In contrast, in two in vitro assays, palladium di(4-oxopent-2-en-2-oate) was negative for eye irritation. In the first in vitro eye irritation study in isolated chicken eyes, performed in accordance with OECD Test Guideline 438 and to GLP, palladium di(4-oxopent-2-en-2-oate) appeared to be not severely irritating/corrosive and would not require classification as a severe eye irritant. However, the test substance remained adhered to the corneal surface after the post-treatment rinse. As such, an in vivo study is required to determine classification (Kiss, 2012c). It was also negative in an in vitro chorioallantoic membrane (CAM) assay using incubated hens eggs. As no irritation of the mucous membranes was seen, palladium di(4-oxopent-2-en-2-oate) in this study would not have predicted eye irritation in vivo (Albrecht, 2006).

No respiratory tract irritation data were identified. A new study was not conducted as it is not a REACH Standard Information Requirement. Further, the compound is not expected to reach the lungs in appreciable quantities (based on respiratory tract deposition modelling data). Thus, inhalation will not be a significant route of exposure.
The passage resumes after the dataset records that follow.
import Mathlib
import HarnessLib
import Summits.HubbardSuperconductivity.HubbardSuperconductivity.Theorems.KLProgrammeKLRegimeSplitGenericV3

/-!
# Route `KLProgramme` — generic children of crux K3 `KLRegimeTwoPointLimit` (stmt-HubbardSuperconductivity-19937), VERSION 4:
# the ENGINE child and the VOLUME-LIMIT child get a REGIME-CONSTANT THRESHOLD (`c ≤ c₃`, `c ≤ c₅`) — defect «Δ16»
# (cell gate-hubbard-kl, seat p1 = C1 lead, g6, 2026-08-26).  Glue `inductionP4` / `k3_inductionP4` / `k3_twoPointLimit_of_childrenP4`
# PROVED for every bundle; the v3 children imply the v4 ones (`engineP4_of_engineP3`, `volumeLimitP2_of_volumeLimitP`), so nothing
# proved towards a v3 child is lost.

Δ16.  In `EngineP3` (`…SplitGenericV3`) the engine constants `Q` are fixed BEFORE the regime constant `c`, and the conclusion —
the scale-`n` engine output and two-leg step from the history `HistP … n`, for every `n ≤ nScales β + 1` with `IsKLRegime U c (-n)`,
i.e. `U²·n·log 4 ≤ c` — is owed for EVERY `c > 0`.  The single-slice expansion at scale `n` converges only under a smallness
hypothesis that is LINEAR in the sectorised `L¹` size of the scale-`(n-1)` quartic kernel (tree:
`Literature.MathematicalPhysics.QuantumLattice.hubbardSectorKernelNorm_effAction_le`, `θ = e·α·‖Ṽ‖/κ² < 1`; Feldman–Knörrer–Trubowitz,
overlapping loops, Thm VI), and on the anisotropic sectors that the KL scales force, the size the history certifies for that kernel is
`ε_{n-1} = Klam·(|U| + U²·(n-1))` (`epsCoupling`, (E1) `KernelNormsV4`): at the deepest admissible scale `U²·(n-1) ≈ c/log 4`
INDEPENDENTLY of `U₀`.  Hence the step needs `c ≤ c₃(G,P,Q)`, which `EngineP3` does not offer; `BetaSplitP` (`c ≤ c₀`) and
`CountertermP2` (`c ≤ c₁`) already have their thresholds.  The same applies to `VolumeLimitP` (its volume limits are termwise limits of
the expansion summed over scales).  Repair (this module): `EngineP4` = `EngineP3` with `∃ c₃ > 0, ∀ c, 0 < c → c ≤ c₃ → …` right after
`∃ Q`; `VolumeLimitP2` = `VolumeLimitP` with `∃ c₅ > 0, ∀ c, 0 < c → c ≤ c₅ → …` right after the four well-formedness hypotheses; the
glue takes `c := min (min c₀ c₁) (min c₃ c₅)`.  K3's conclusion is `∃ c > 0`, so the repair costs nothing downstream.
Children of record at a bundle `Pr` and a volume-limit text `VL`: `EngineP4 Pr W | BetaSplitP Pr W | CountertermP2 Pr W |
VolumeLimitP2 Pr VL W | TwoPointAssemblyP3 Pr VL W`.  Nothing here asserts anything about the Hubbard model.
-/

noncomputable section

namespace Summit.HubbardSuperconductivity.HubbardSuperconductivity.Theorems.KLRegimeSplit

set_option linter.dupNamespace false -- summit = problem name (single-conjunct summit), D-0017

open Real Finset Filter Literature.MathematicalPhysics.QuantumLattice Literature.Probability.LatticeModels
open Literature.MathematicalPhysics.QuantumLattice.FermiRG
open Summit.HubbardSuperconductivity.HubbardSuperconductivity.Theorems.KLProgrammeLegKernels
open Summit.HubbardSuperconductivity.HubbardSuperconductivity.Theorems.DispersionFlow

/-! ## §1 The two repaired children -/

/-- **Child 3, v4: `EngineP4 Pr W`** — `EngineP3` with a REGIME-CONSTANT THRESHOLD: after the engine constants `Q` there is `c₃ > 0`, and
the scale ladder `n ≤ nScales β + 1` (engine output and two-leg step from the history) is owed only for regime constants `0 < c ≤ c₃`
(Δ16: the scale-`n` expansion's smallness is linear in `ε_{n-1} = Klam(|U| + U²(n-1))`, which reaches `Klam(|U| + c/log 4)` at the
deepest admissible scale for every `U`).  Everything after `c` is `EngineP3`'s text verbatim. -/
def EngineP4 (Pr : Preds) (W : Set ℝ) : Prop :=
  ∃ G : GeoConsts, G.WF ∧ ∀ P : SplitConsts, P.WF → ∀ R : RenConsts, R.WF2 → ∃ Q : EngConsts, Q.WF ∧ ∃ c₃ : ℝ, 0 < c₃ ∧
    ∀ c : ℝ, 0 < c → c ≤ c₃ →
      ∃ U₀ : ℝ, 0 < U₀ ∧ ∃ L₃ : ℝ → ℝ → ℕ, ∃ M₃ : ℝ → ℝ → ℕ → ℕ,
        ∀ μ ∈ W, ∀ U : ℝ, 0 < U → U ≤ U₀ → ∀ β : ℝ, klBetaMin ≤ β → β ≤ Real.exp (c / U ^ 2) →
          ∀ K : TrigPolyC4v, Pr.frameOK R U (nScales β) μ K →
            ∀ (L M : ℕ) [NeZero L] [NeZero M], L₃ β U ≤ L → M₃ β U L ≤ M →
              ∀ n : ℕ, n ≤ nScales β + 1 → IsKLRegime U c (-(n : ℤ)) → HistP Pr L M G P Q R β U μ K n →
                Pr.engine L M G P Q β U μ K n ∧ Pr.twoLeg L M G P Q R β U μ K n

/-- **Child 5, v2: `VolumeLimitP2 Pr VL W`** — `VolumeLimitP` with a REGIME-CONSTANT THRESHOLD: after the four constant records there is
`c₅ > 0`, and the volume-limit predicate of every admissible frame carrying the full tower is owed only for `0 < c ≤ c₅` (Δ16: the
termwise volume limits are limits of the expansion summed over scales, under the same smallness).  Everything after `c` is
`VolumeLimitP`'s text verbatim. -/
def VolumeLimitP2 (Pr : Preds) (VL : VolLimitSlot) (W : Set ℝ) : Prop :=
  ∀ G : GeoConsts, ∀ P : SplitConsts, ∀ Q : EngConsts, ∀ R : RenConsts, G.WF → P.WF → Q.WF → R.WF →
    ∃ c₅ : ℝ, 0 < c₅ ∧ ∀ c : ℝ, 0 < c → c ≤ c₅ → ∃ U₀ : ℝ, 0 < U₀ ∧
      ∀ μ ∈ W, ∀ U : ℝ, 0 < U → U ≤ U₀ → ∀ β : ℝ, klBetaMin ≤ β → β ≤ Real.exp (c / U ^ 2) →
        ∀ K : TrigPolyC4v, Pr.frameOK R U (nScales β) μ K →
          ∀ (Lstar : ℕ) (Mstar : ℕ → ℕ), TowerP Pr G P Q R β U μ K Lstar Mstar → VL β U μ K Mstar

/-! ## §2 Nothing proved is lost: the v3 children imply the v4 ones -/

/-- `EngineP3 → EngineP4` (take any `c₃`, e.g. `1`, and ignore the bound). -/
theorem engineP4_of_engineP3 {Pr : Preds} {W : Set ℝ} (h : EngineP3 Pr W) : EngineP4 Pr W := by
  obtain ⟨G, hG, hGP⟩ := h
  refine ⟨G, hG, fun P hP R hR => ?_⟩
  obtain ⟨Q, hQ, hc⟩ := hGP P hP R hR
  exact ⟨Q, hQ, 1, one_pos, fun c hc' _ => hc c hc'⟩

/-- `VolumeLimitP → VolumeLimitP2` (take any `c₅`, e.g. `1`, and ignore the bound). -/
theorem volumeLimitP2_of_volumeLimitP {Pr : Preds} {VL : VolLimitSlot} {W : Set ℝ} (h : VolumeLimitP Pr VL W) :
    VolumeLimitP2 Pr VL W :=
  fun G P Q R hG hP hQ hR => ⟨1, one_pos, fun c hc _ => h G P Q R hG hP hQ hR c hc⟩

/-! ## §3 The five-child glue, v4 -/

/-- **GLUE, v4** (covariance window `W` receiving `μ - U/2`): `EngineP4`, `BetaSplitP`, `CountertermP2`, `VolumeLimitP2`,
`TwoPointAssemblyP3` on `W` give K3 on the analysis window `KLRegimeTwoPointLimitMu (-1) (-0.15)`.  Order of choices
`G → P → R → Q → (c₀, c₁, c₃, c₅) → c := min (min c₀ c₁) (min c₃ c₅) → U₀` (five `U₀`'s); per `(μ, U, β)`: children 3 + 1 by strong
induction to `n_β` for every admissible frame, child 2's frame, the engine's LAST step at `n_β + 1` on that frame's history, child 5's
volume limits, child 4 — `inductionP3`'s proof verbatim after the four thresholds are met. -/
theorem inductionP4 {Pr : Preds} {VL : VolLimitSlot} {W : Set ℝ}
    (hW : ∀ μ ∈ Set.Icc (-1 : ℝ) (-0.15), ∀ U : ℝ, 0 < U → U ≤ 1 / 10 → μ - U / 2 ∈ W)
    (h₃ : EngineP4 Pr W) (h₁ : BetaSplitP Pr W) (h₂ : CountertermP2 Pr W) (h₅ : VolumeLimitP2 Pr VL W)
    (h₄ : TwoPointAssemblyP3 Pr VL W) :
    KLRegimeTwoPointLimitMu (-1) (-0.15) := by
  intro a ha
  obtain ⟨G, hG, h₃P⟩ := h₃
  obtain ⟨P, hP, h₁Q⟩ := h₁ G hG
  obtain ⟨R, hR2, h₂Q⟩ := h₂ G P hG hP
  have hR : R.WF := hR2.wf
  obtain ⟨Q, hQ, c₃, hc₃, h₃c⟩ := h₃P P hP R hR2
  obtain ⟨c₀, hc₀, h₁c⟩ := h₁Q Q hQ
  obtain ⟨c₁, hc₁, h₂c⟩ := h₂Q Q hQ
  obtain ⟨c₅, hc₅, h₅c⟩ := h₅ G P Q R hG hP hQ hR
  set c : ℝ := min (min c₀ c₁) (min c₃ c₅) with hc_def
  have hc : 0 < c := lt_min (lt_min hc₀ hc₁) (lt_min hc₃ hc₅)
  have hcc₀ : c ≤ c₀ := (min_le_left _ _).trans (min_le_left _ _)
  have hcc₁ : c ≤ c₁ := (min_le_left _ _).trans (min_le_right _ _)
  have hcc₃ : c ≤ c₃ := (min_le_right _ _).trans (min_le_left _ _)
  have hcc₅ : c ≤ c₅ := (min_le_right _ _).trans (min_le_right _ _)
  obtain ⟨U₃, hU₃, L₃, M₃, h₃main⟩ := h₃c c hc hcc₃
  obtain ⟨U₁, hU₁, L₁, M₁, h₁main⟩ := h₁c c hc hcc₀ R hR
  obtain ⟨U₂, hU₂, h₂main⟩ := h₂c c hc hcc₁
  obtain ⟨U₅, hU₅, h₅main⟩ := h₅c c hc hcc₅
  obtain ⟨U₄, hU₄, h₄main⟩ := h₄ G P Q R hG hP hQ hR c hc
  have hlog : 0 < Real.log klBetaMin := Real.log_pos (by norm_num [klBetaMin])
  set U₀ : ℝ := min (min (min (min U₁ U₂) (min U₃ (min U₄ U₅))) (a / Real.log klBetaMin)) (1 / 10) with hU₀_def
  have hU₀ : 0 < U₀ :=
    lt_min (lt_min (lt_min (lt_min hU₁ hU₂) (lt_min hU₃ (lt_min hU₄ hU₅))) (div_pos ha hlog)) (by norm_num)
  refine ⟨U₀, c, hU₀, hc, ?_⟩
  intro μ hμ U β hU hUle hβa hβc x y σ σ'
  have hU5' : U ≤ min (min (min U₁ U₂) (min U₃ (min U₄ U₅))) (a / Real.log klBetaMin) := hUle.trans (min_le_left _ _)
  have hU10 : U ≤ 1 / 10 := hUle.trans (min_le_right _ _)
  have hUm : U ≤ min (min U₁ U₂) (min U₃ (min U₄ U₅)) := hU5'.trans (min_le_left _ _)
  have hU1 : U ≤ U₁ := hUm.trans ((min_le_left _ _).trans (min_le_left _ _))
  have hU2 : U ≤ U₂ := hUm.trans ((min_le_left _ _).trans (min_le_right _ _))
  have hU3 : U ≤ U₃ := hUm.trans ((min_le_right _ _).trans (min_le_left _ _))
  have hU4 : U ≤ U₄ := hUm.trans ((min_le_right _ _).trans ((min_le_right _ _).trans (min_le_left _ _)))
  have hU5 : U ≤ U₅ := hUm.trans ((min_le_right _ _).trans ((min_le_right _ _).trans (min_le_right _ _)))
  have hβmin : klBetaMin ≤ β := klBetaMin_le_of_exp_le hU hU5' (min_le_right _ _) hβa
  have hKL : ∀ n ≤ nScales β + 1, IsKLRegime U c (-(n : ℤ)) := fun n hn =>
    isKLRegime_of_le_nScales_succ hc.le hβmin hβc hn
  -- the covariance potential
  set ν : ℝ := μ - U / 2 with hν_def
  have hν : ν ∈ W := hW μ hμ U hU hU10
  -- the glued induction (children 3 + 1) up to `n_β` for EVERY admissible frame, beyond the maxed hypothesis thresholds
  have hall : ∀ K : TrigPolyC4v, Pr.frameOK R U (nScales β) ν K →
      ∀ (L M : ℕ) [NeZero L] [NeZero M], max (L₃ β U) (L₁ β U) ≤ L → max (M₃ β U L) (M₁ β U L) ≤ M →
        ∀ n : ℕ, n ≤ nScales β → (∀ j < n, Pr.renorm L M β U ν K R j) →
          Pr.engine L M G P Q β U ν K n ∧ Pr.twoLeg L M G P Q R β U ν K n ∧
            Pr.split L M G P Q β U ν K n := by
    intro K hK L M _ _ hL hM n hn hRn
    have hL3 : L₃ β U ≤ L := (le_max_left _ _).trans hL
    have hL1 : L₁ β U ≤ L := (le_max_right _ _).trans hL
    have hM3 : M₃ β U L ≤ M := (le_max_left _ _).trans hM
    have hM1 : M₁ β U L ≤ M := (le_max_right _ _).trans hM
    exact Child.allScales (N := nScales β) (KL := fun n => IsKLRegime U c (-(n : ℤ)))
      (B := fun n => Pr.split L M G P Q β U ν K n) (Rn := fun n => Pr.renorm L M β U ν K R n)
      (E := fun n => Pr.engine L M G P Q β U ν K n) (T := fun n => Pr.twoLeg L M G P Q R β U ν K n)
      (fun n hn hkl hyp => h₃main ν hν U hU hU3 β hβmin hβc K hK L M hL3 hM3 n (Nat.le_succ_of_le hn) hkl hyp)
      (fun n hn hkl hyp hEn hTn => h₁main ν hν U hU hU1 β hβmin hβc K hK L M hL1 hM1 n hn hkl hyp hEn hTn)
      (fun n hn => hKL n (Nat.le_succ_of_le hn)) n hn hRn
  -- child 2: the volume-uniform renormalised admissible frame and its thresholds
  obtain ⟨K, hK, Lc, Mc, hKR⟩ :=
    h₂main ν hν U hU hU2 β hβmin hβc (max (L₃ β U) (L₁ β U)) (fun L => max (M₃ β U L) (M₁ β U L)) hall
  -- the full tower of K beyond the max of all thresholds, including the engine's LAST step `n_β + 1`
  set Lstar : ℕ := max Lc (max (L₃ β U) (L₁ β U)) with hLstar
  set Mstar : ℕ → ℕ := fun L => max (Mc L) (max (M₃ β U L) (M₁ β U L)) with hMstar
  have htower : TowerP Pr G P Q R β U ν K Lstar Mstar := by
    intro L M _ _ hL hM
    have hLc : Lc ≤ L := (le_max_left _ _).trans hL
    have hLh : max (L₃ β U) (L₁ β U) ≤ L := (le_max_right _ _).trans hL
    have hL3 : L₃ β U ≤ L := (le_max_left _ _).trans hLh
    have hMc : Mc L ≤ M := (le_max_left _ _).trans hM
    have hMh : max (M₃ β U L) (M₁ β U L) ≤ M := (le_max_right _ _).trans hM
    have hM3 : M₃ β U L ≤ M := (le_max_left _ _).trans hMh
    have hle : ∀ n : ℕ, n ≤ nScales β →
        Pr.renorm L M β U ν K R n ∧ Pr.split L M G P Q β U ν K n ∧
          Pr.engine L M G P Q β U ν K n ∧ Pr.twoLeg L M G P Q R β U ν K n := by
      intro n hn
      have h := hall K hK L M hLh hMh n hn fun j hj => hKR L M hLc hMc j (le_of_lt (lt_of_lt_of_le hj hn))
      exact ⟨hKR L M hLc hMc n hn, h.2.2, h.1, h.2.1⟩
    refine ⟨hle, ?_⟩
    -- the last step: history = the tower at `j ≤ n_β`
    have hhist : HistP Pr L M G P Q R β U ν K (nScales β + 1) := by
      intro j hj
      have hj' : j ≤ nScales β := Nat.lt_succ_iff.mp hj
      have h := hle j hj'
      exact ⟨h.2.1, h.1, h.2.2.1, h.2.2.2⟩
    exact h₃main ν hν U hU hU3 β hβmin hβc K hK L M hL3 hM3 (nScales β + 1) le_rfl (hKL _ le_rfl) hhist
  -- child 5: termwise volume limits for this frame
  have hVL : VL β U ν K Mstar := h₅main ν hν U hU hU5 β hβmin hβc K hK Lstar Mstar htower
  -- child 4 at the covariance potential; its conclusion is at ν + U/2 = μ
  have hphys : ν + U / 2 = μ := by rw [hν_def]; ring
  have h4 := h₄main ν hν U hU hU4 β hβmin hβc Lstar Mstar ⟨K, hK, htower, hVL⟩ x y σ σ'
  rwa [hphys] at h4

/-- **GLUE, v4, on the covariance window `klWindowC`**: the five children give K3 on the analysis window. -/
theorem k3_inductionP4 {Pr : Preds} {VL : VolLimitSlot} (h₃ : EngineP4 Pr klWindowC) (h₁ : BetaSplitP Pr klWindowC)
    (h₂ : CountertermP2 Pr klWindowC) (h₅ : VolumeLimitP2 Pr VL klWindowC) (h₄ : TwoPointAssemblyP3 Pr VL klWindowC) :
    KLRegimeTwoPointLimitMu (-1) (-0.15) :=
  inductionP4 (fun _ hμ _ hU hU' => sub_half_mem_klWindowC hμ hU hU') h₃ h₁ h₂ h₅ h₄

/-- **The crux modulo S0, from the five v4 children** (as `k3_twoPointLimit_of_childrenP3`). -/
theorem k3_twoPointLimit_of_childrenP4 {Pr : Preds} {VL : VolLimitSlot} (h₃ : EngineP4 Pr klWindowC)
    (h₁ : BetaSplitP Pr klWindowC) (h₂ : CountertermP2 Pr klWindowC) (h₅ : VolumeLimitP2 Pr VL klWindowC)
    (h₄ : TwoPointAssemblyP3 Pr VL klWindowC)
    (hS0 : ∀ δ ∈ Set.Icc (0.10 : ℝ) 0.35,
      chemicalPotentialOfDensity (squareDispersion 1 0) (1 - δ) ∈ Set.Icc (-1 : ℝ) (-0.15)) :
    ∀ a : ℝ, 0 < a → ∃ U₀ c : ℝ, 0 < U₀ ∧ 0 < c ∧ ∀ δ ∈ Set.Icc (0.10 : ℝ) 0.35, ∀ U β : ℝ, 0 < U → U ≤ U₀ →
      Real.exp (a / U) ≤ β → β ≤ Real.exp (c / U ^ 2) → ∀ (x y : Site 2) (σ σ' : Fin 2), ∃ S : ℂ,
        Tendsto (fun L : ℕ => hubbardThermalTwoPoint β U
          (chemicalPotentialOfDensity (squareDispersion 1 0) (1 - δ)) L x y σ σ') atTop (nhds S) := by
  intro a ha
  obtain ⟨U₀, c, hU₀, hc, H⟩ := k3_inductionP4 h₃ h₁ h₂ h₅ h₄ a ha
  exact ⟨U₀, c, hU₀, hc, fun δ hδ U β hU hUle hβ hβ' x y σ σ' => H _ (hS0 δ hδ) U β hU hUle hβ hβ' x y σ σ'⟩

/-- The v4 glue also serves any MIX of v3/v4 children (via `engineP4_of_engineP3` / `volumeLimitP2_of_volumeLimitP`); in particular the
v3 five-tuple still closes K3 through this module. -/
theorem k3_inductionP4_of_P3 {Pr : Preds} {VL : VolLimitSlot} (h₃ : EngineP3 Pr klWindowC) (h₁ : BetaSplitP Pr klWindowC)
    (h₂ : CountertermP2 Pr klWindowC) (h₅ : VolumeLimitP Pr VL klWindowC) (h₄ : TwoPointAssemblyP3 Pr VL klWindowC) :
    KLRegimeTwoPointLimitMu (-1) (-0.15) :=
  k3_inductionP4 (engineP4_of_engineP3 h₃) h₁ h₂ (volumeLimitP2_of_volumeLimitP h₅) h₄

end Summit.HubbardSuperconductivity.HubbardSuperconductivity.Theorems.KLRegimeSplit

end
Justification for selection of skin irritation / corrosion endpoint:
OECD guideline study, to GLP, and the only skin irritation study available.

Justification for selection of eye irritation endpoint:
OECD guideline study, to GLP. This in vivo study shows the most severe effect.

Justification for classification or non-classification

Based on the results of the available reliable in vitro skin irritation study, there is no requirement to classify palladium di(4-oxopent-2-en-2-oate) for skin irritation under EC Regulation 1272/2008.

However, palladium di(4-oxopent-2-en-2-oate) produced effects on the conjunctivae and cornea in rabbit eyes in a reliable in vivo study. As these effects were not fully reversed within a 3-week observation period, the substance should be classified as Category 1 (irreversible effects on the eye) in accordance with EU CLP criteria (EC 1272/2008).